Exercise →
Across these entries, work out how many lines carry the string "generation", and give only that number.

•••

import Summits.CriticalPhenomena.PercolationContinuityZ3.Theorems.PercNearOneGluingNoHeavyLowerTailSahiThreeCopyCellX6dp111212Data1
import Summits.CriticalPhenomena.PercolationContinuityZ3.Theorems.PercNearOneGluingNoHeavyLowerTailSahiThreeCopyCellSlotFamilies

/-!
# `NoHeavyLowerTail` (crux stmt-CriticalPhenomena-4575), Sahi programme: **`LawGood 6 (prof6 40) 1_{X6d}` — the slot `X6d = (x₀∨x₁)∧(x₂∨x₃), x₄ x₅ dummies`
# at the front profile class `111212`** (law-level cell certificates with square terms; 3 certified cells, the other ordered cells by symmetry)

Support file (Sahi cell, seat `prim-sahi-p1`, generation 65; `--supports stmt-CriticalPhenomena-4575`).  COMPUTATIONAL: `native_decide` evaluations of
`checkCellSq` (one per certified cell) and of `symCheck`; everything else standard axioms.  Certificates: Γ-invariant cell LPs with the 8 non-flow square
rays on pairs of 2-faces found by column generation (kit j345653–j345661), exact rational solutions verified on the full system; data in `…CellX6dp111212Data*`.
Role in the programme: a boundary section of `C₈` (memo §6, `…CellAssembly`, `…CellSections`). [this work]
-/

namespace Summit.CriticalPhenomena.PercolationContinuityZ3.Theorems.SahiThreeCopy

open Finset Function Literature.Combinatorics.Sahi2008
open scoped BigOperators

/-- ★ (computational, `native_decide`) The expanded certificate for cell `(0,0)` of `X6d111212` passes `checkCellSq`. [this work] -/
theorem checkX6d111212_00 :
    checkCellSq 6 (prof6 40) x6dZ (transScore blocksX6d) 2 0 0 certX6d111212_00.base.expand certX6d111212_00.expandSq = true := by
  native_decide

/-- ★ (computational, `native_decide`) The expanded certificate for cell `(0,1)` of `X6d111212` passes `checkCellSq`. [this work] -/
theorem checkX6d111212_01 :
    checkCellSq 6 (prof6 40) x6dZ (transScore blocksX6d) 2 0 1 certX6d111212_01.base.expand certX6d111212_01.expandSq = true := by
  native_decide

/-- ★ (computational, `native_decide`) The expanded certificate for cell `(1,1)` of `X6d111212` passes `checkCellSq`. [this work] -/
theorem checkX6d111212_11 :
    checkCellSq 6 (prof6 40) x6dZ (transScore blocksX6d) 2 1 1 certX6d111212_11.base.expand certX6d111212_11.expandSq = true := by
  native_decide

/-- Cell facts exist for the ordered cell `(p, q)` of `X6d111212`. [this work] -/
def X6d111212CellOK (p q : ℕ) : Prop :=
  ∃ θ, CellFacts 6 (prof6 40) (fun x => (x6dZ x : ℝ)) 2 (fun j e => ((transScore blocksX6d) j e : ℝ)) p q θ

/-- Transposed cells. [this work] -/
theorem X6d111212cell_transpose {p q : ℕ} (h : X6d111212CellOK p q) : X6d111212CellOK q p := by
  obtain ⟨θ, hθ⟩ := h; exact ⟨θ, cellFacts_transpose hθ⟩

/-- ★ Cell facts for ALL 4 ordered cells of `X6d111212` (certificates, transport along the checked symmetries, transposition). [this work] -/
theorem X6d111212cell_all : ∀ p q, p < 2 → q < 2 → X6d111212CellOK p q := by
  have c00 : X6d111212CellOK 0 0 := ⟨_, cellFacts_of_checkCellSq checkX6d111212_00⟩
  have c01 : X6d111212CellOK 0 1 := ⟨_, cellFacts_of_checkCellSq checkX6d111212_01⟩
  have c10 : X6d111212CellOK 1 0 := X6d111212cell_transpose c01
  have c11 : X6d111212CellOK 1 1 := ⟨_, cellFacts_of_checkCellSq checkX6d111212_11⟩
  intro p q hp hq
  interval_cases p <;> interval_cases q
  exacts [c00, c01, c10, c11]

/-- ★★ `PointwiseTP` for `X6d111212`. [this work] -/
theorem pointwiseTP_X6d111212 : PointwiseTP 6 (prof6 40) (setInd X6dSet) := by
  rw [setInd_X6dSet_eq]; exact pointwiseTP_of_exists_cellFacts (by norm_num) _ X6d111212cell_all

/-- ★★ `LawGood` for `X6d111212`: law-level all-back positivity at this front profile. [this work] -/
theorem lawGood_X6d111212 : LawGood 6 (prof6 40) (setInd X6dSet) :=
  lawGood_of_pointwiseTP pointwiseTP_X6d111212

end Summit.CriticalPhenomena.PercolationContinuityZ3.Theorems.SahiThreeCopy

•••

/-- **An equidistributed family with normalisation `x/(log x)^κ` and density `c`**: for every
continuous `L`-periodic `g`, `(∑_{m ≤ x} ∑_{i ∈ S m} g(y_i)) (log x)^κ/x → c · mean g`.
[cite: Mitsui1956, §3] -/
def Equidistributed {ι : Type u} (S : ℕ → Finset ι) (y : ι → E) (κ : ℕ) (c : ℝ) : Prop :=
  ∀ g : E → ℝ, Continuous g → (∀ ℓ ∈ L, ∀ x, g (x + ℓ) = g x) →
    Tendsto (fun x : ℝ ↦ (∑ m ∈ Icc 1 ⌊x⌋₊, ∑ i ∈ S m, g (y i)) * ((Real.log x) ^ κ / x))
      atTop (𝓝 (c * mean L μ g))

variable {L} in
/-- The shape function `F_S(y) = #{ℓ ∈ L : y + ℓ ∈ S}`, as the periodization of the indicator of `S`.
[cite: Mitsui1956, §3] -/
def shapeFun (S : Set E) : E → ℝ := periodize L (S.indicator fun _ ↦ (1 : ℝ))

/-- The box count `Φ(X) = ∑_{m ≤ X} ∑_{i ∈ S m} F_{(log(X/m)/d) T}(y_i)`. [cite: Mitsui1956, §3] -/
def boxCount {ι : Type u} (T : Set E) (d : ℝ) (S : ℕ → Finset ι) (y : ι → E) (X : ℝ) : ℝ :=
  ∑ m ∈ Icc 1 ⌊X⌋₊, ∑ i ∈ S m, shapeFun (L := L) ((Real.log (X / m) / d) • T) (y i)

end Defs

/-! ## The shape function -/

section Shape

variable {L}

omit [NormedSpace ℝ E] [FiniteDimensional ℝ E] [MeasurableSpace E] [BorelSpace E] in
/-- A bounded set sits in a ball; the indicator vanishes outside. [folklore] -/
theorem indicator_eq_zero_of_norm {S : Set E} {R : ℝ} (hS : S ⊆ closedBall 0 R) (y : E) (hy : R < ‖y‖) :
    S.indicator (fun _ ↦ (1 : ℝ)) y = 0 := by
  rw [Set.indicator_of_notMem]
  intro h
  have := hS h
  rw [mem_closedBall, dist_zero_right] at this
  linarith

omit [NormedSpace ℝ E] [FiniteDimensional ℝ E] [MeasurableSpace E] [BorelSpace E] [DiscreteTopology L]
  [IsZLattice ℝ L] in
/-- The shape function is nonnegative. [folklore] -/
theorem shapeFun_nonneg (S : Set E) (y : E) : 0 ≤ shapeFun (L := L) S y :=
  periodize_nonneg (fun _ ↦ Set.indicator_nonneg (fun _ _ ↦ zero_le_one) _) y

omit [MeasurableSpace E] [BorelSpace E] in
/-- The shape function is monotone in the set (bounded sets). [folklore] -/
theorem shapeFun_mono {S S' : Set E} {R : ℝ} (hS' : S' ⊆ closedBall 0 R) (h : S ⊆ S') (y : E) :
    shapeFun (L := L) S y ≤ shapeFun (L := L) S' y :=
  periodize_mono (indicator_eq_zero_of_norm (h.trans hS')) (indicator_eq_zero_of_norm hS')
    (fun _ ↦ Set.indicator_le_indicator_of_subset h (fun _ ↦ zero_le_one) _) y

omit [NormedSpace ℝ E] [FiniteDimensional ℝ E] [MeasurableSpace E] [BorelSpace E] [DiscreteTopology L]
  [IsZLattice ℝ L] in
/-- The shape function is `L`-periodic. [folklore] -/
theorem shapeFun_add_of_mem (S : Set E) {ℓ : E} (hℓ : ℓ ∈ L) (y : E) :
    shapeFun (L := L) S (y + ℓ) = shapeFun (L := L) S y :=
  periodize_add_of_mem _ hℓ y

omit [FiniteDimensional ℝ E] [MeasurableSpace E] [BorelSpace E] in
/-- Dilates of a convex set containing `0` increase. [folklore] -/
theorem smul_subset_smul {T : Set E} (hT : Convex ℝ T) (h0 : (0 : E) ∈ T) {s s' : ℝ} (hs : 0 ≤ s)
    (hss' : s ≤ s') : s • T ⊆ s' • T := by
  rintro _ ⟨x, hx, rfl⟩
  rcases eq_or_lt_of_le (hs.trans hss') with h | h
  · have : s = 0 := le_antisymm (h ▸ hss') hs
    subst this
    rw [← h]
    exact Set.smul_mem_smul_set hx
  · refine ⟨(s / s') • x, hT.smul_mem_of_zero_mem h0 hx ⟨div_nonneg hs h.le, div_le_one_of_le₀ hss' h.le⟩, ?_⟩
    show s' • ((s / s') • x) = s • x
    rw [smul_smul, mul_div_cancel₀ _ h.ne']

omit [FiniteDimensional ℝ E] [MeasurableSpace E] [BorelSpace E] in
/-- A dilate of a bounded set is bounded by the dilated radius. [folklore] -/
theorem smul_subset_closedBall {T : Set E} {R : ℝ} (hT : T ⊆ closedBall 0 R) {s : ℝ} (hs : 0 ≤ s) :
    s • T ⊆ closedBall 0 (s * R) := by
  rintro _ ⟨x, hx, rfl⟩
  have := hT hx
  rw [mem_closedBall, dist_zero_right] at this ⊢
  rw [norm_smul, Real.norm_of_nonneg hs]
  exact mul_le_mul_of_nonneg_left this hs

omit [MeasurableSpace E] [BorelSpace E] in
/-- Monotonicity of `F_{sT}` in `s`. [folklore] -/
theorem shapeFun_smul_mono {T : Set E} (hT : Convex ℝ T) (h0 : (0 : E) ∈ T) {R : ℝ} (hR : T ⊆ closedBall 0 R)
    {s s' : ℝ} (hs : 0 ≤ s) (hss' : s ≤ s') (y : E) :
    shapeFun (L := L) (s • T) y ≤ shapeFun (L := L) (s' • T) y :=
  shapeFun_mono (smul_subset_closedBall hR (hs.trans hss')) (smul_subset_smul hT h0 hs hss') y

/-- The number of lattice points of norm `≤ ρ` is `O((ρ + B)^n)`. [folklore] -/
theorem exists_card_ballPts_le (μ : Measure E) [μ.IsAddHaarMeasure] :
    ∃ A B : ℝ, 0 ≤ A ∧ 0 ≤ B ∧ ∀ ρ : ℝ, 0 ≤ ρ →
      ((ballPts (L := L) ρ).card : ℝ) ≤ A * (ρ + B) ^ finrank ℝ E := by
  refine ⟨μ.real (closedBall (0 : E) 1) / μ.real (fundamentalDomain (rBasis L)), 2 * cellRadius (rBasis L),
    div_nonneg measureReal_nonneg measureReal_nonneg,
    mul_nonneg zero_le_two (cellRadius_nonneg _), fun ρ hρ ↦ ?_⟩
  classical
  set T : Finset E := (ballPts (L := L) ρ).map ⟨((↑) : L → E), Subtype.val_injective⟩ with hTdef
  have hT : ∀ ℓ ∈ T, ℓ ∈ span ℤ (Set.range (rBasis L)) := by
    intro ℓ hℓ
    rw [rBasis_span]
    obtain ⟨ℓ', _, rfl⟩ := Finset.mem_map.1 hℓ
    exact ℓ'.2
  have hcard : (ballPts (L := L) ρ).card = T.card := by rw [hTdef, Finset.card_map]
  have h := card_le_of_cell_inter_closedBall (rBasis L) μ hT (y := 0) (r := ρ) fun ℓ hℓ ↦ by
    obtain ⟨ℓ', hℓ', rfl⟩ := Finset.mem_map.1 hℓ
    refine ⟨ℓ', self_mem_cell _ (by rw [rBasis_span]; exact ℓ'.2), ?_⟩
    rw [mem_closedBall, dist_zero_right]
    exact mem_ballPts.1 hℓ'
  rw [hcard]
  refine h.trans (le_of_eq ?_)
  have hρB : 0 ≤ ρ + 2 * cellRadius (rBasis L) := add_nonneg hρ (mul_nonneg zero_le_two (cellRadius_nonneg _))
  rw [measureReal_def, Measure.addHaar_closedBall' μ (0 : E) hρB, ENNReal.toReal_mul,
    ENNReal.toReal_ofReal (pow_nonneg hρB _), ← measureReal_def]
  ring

•••

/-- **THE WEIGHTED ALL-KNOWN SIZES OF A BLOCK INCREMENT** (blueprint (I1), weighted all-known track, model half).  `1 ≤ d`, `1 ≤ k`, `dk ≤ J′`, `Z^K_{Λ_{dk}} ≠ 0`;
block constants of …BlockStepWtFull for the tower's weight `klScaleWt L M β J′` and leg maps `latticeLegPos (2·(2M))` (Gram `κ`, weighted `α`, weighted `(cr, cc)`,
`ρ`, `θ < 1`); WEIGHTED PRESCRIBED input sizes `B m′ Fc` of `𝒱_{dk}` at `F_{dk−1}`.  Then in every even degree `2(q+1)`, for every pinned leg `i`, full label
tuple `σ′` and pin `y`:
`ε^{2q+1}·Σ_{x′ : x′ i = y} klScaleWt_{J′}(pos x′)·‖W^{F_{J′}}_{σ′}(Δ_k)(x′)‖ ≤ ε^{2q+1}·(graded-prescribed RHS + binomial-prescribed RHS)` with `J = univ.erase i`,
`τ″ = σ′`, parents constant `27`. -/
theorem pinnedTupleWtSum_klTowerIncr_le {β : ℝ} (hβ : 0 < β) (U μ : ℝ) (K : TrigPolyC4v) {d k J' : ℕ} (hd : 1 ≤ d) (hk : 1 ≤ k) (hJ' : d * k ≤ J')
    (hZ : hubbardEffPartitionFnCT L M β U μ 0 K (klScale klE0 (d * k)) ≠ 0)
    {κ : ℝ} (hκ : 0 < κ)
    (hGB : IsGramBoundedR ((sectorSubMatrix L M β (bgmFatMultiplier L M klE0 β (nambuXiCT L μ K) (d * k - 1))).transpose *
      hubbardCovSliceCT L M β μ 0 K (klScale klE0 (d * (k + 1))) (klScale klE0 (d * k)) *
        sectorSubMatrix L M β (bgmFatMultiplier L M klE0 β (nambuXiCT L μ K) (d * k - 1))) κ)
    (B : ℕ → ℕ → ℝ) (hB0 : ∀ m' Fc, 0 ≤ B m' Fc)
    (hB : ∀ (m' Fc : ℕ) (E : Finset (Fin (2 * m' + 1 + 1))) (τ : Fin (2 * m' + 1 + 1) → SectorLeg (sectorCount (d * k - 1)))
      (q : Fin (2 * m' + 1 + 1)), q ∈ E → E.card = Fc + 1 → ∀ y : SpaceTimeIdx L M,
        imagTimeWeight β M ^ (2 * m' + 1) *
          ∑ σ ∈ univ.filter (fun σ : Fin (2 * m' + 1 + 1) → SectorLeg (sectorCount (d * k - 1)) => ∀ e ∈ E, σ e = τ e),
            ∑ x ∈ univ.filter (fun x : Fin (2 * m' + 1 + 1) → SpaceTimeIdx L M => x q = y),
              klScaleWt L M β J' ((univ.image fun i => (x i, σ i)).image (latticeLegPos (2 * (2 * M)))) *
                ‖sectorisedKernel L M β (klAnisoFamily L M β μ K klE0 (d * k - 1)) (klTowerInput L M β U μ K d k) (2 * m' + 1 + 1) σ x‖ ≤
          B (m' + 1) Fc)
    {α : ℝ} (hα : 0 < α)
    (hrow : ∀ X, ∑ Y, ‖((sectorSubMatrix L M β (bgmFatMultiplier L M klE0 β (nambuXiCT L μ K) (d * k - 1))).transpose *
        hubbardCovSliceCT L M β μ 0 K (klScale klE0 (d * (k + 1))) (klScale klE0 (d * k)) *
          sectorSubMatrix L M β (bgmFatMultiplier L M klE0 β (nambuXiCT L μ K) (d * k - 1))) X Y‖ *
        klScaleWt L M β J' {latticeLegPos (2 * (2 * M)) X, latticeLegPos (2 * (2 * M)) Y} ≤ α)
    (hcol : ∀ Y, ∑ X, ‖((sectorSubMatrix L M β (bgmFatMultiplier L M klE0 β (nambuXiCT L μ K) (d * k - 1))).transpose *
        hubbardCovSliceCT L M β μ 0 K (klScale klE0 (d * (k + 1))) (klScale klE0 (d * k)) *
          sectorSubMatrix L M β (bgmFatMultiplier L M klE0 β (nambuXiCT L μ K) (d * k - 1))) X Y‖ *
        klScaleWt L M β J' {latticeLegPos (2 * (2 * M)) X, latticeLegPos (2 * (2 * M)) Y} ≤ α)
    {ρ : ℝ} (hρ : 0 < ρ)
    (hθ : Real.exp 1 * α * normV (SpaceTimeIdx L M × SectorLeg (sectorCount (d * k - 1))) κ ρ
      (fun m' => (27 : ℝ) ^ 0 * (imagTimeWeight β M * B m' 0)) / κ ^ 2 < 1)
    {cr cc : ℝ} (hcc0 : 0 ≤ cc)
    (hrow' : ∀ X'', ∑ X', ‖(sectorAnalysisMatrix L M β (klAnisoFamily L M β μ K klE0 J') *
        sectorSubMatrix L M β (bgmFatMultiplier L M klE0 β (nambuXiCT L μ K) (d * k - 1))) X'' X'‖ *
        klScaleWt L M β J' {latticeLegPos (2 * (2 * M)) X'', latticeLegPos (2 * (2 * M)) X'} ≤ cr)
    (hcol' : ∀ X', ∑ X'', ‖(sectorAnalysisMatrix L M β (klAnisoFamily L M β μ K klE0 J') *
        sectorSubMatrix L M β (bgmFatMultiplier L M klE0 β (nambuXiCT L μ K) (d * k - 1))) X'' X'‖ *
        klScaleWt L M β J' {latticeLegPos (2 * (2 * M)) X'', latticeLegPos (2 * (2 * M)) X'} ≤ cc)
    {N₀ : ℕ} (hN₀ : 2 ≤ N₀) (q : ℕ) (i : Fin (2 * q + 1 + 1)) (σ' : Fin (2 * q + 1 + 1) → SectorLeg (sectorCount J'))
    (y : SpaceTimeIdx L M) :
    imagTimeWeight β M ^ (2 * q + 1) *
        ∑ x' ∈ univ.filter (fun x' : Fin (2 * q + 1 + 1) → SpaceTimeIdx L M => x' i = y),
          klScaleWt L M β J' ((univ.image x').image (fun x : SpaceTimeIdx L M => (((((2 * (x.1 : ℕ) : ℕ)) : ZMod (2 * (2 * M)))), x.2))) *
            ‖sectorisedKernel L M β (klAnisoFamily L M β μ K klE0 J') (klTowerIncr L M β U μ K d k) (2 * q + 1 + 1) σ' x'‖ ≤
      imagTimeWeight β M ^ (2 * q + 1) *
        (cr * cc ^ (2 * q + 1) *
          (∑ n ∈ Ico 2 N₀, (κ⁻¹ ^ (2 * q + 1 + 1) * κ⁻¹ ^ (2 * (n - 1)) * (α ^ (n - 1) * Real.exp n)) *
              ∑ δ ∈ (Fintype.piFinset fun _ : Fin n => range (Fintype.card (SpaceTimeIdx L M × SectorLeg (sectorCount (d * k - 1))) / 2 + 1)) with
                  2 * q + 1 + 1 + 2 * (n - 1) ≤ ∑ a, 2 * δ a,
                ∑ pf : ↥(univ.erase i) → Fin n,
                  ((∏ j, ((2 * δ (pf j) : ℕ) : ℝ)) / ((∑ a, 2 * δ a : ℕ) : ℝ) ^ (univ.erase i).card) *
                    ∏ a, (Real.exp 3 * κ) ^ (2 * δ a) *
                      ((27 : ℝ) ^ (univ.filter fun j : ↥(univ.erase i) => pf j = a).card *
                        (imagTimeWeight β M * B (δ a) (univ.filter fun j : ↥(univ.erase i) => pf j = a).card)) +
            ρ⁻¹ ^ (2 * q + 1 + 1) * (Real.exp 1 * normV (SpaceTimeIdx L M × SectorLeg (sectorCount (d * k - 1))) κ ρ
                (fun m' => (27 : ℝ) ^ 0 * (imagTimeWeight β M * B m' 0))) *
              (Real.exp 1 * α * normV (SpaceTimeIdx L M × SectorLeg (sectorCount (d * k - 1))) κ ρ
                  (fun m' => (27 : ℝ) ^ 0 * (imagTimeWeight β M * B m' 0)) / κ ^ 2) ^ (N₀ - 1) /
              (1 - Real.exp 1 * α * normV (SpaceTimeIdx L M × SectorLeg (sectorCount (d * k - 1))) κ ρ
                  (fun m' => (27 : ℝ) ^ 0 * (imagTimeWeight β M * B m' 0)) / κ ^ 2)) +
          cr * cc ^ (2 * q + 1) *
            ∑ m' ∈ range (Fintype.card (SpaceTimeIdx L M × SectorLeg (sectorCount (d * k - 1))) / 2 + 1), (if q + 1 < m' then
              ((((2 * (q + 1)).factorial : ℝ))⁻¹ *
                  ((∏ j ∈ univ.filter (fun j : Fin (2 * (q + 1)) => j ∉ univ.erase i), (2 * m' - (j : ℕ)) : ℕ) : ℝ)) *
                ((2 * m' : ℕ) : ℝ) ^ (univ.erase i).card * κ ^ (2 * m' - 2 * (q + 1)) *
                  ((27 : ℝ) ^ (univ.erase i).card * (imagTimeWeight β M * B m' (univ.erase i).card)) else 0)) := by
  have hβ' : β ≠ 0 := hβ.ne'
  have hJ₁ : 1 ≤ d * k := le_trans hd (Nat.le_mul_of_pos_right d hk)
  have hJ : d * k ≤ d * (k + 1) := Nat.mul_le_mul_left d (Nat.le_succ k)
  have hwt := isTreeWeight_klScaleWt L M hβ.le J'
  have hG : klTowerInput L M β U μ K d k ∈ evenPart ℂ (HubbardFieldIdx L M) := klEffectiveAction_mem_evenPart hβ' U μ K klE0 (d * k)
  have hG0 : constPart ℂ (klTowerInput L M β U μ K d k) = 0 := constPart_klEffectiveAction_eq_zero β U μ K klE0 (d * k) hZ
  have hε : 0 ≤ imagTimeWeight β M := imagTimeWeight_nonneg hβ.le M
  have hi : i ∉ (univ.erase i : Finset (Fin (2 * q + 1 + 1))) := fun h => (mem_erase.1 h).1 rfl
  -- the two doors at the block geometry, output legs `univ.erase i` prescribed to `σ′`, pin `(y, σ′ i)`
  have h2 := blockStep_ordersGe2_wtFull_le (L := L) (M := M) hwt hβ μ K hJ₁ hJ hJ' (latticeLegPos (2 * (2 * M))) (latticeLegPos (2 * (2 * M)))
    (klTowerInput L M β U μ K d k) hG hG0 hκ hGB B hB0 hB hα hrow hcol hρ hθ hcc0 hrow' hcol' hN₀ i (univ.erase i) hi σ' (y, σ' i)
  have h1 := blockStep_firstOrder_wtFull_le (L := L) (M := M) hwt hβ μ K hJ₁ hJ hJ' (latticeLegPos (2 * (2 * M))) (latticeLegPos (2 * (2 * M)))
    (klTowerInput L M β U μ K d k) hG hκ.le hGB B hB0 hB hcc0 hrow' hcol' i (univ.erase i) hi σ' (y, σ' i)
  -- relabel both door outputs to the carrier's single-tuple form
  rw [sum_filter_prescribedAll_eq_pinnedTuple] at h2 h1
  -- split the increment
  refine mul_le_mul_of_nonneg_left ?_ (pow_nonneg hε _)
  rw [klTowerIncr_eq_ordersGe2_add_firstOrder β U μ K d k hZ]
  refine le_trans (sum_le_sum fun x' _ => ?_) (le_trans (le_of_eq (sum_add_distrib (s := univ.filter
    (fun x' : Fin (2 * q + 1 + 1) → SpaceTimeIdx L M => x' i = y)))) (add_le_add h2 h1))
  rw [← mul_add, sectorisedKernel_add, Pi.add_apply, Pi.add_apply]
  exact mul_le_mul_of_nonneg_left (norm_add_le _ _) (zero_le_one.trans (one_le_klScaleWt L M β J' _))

•••

Solution to this problem →
2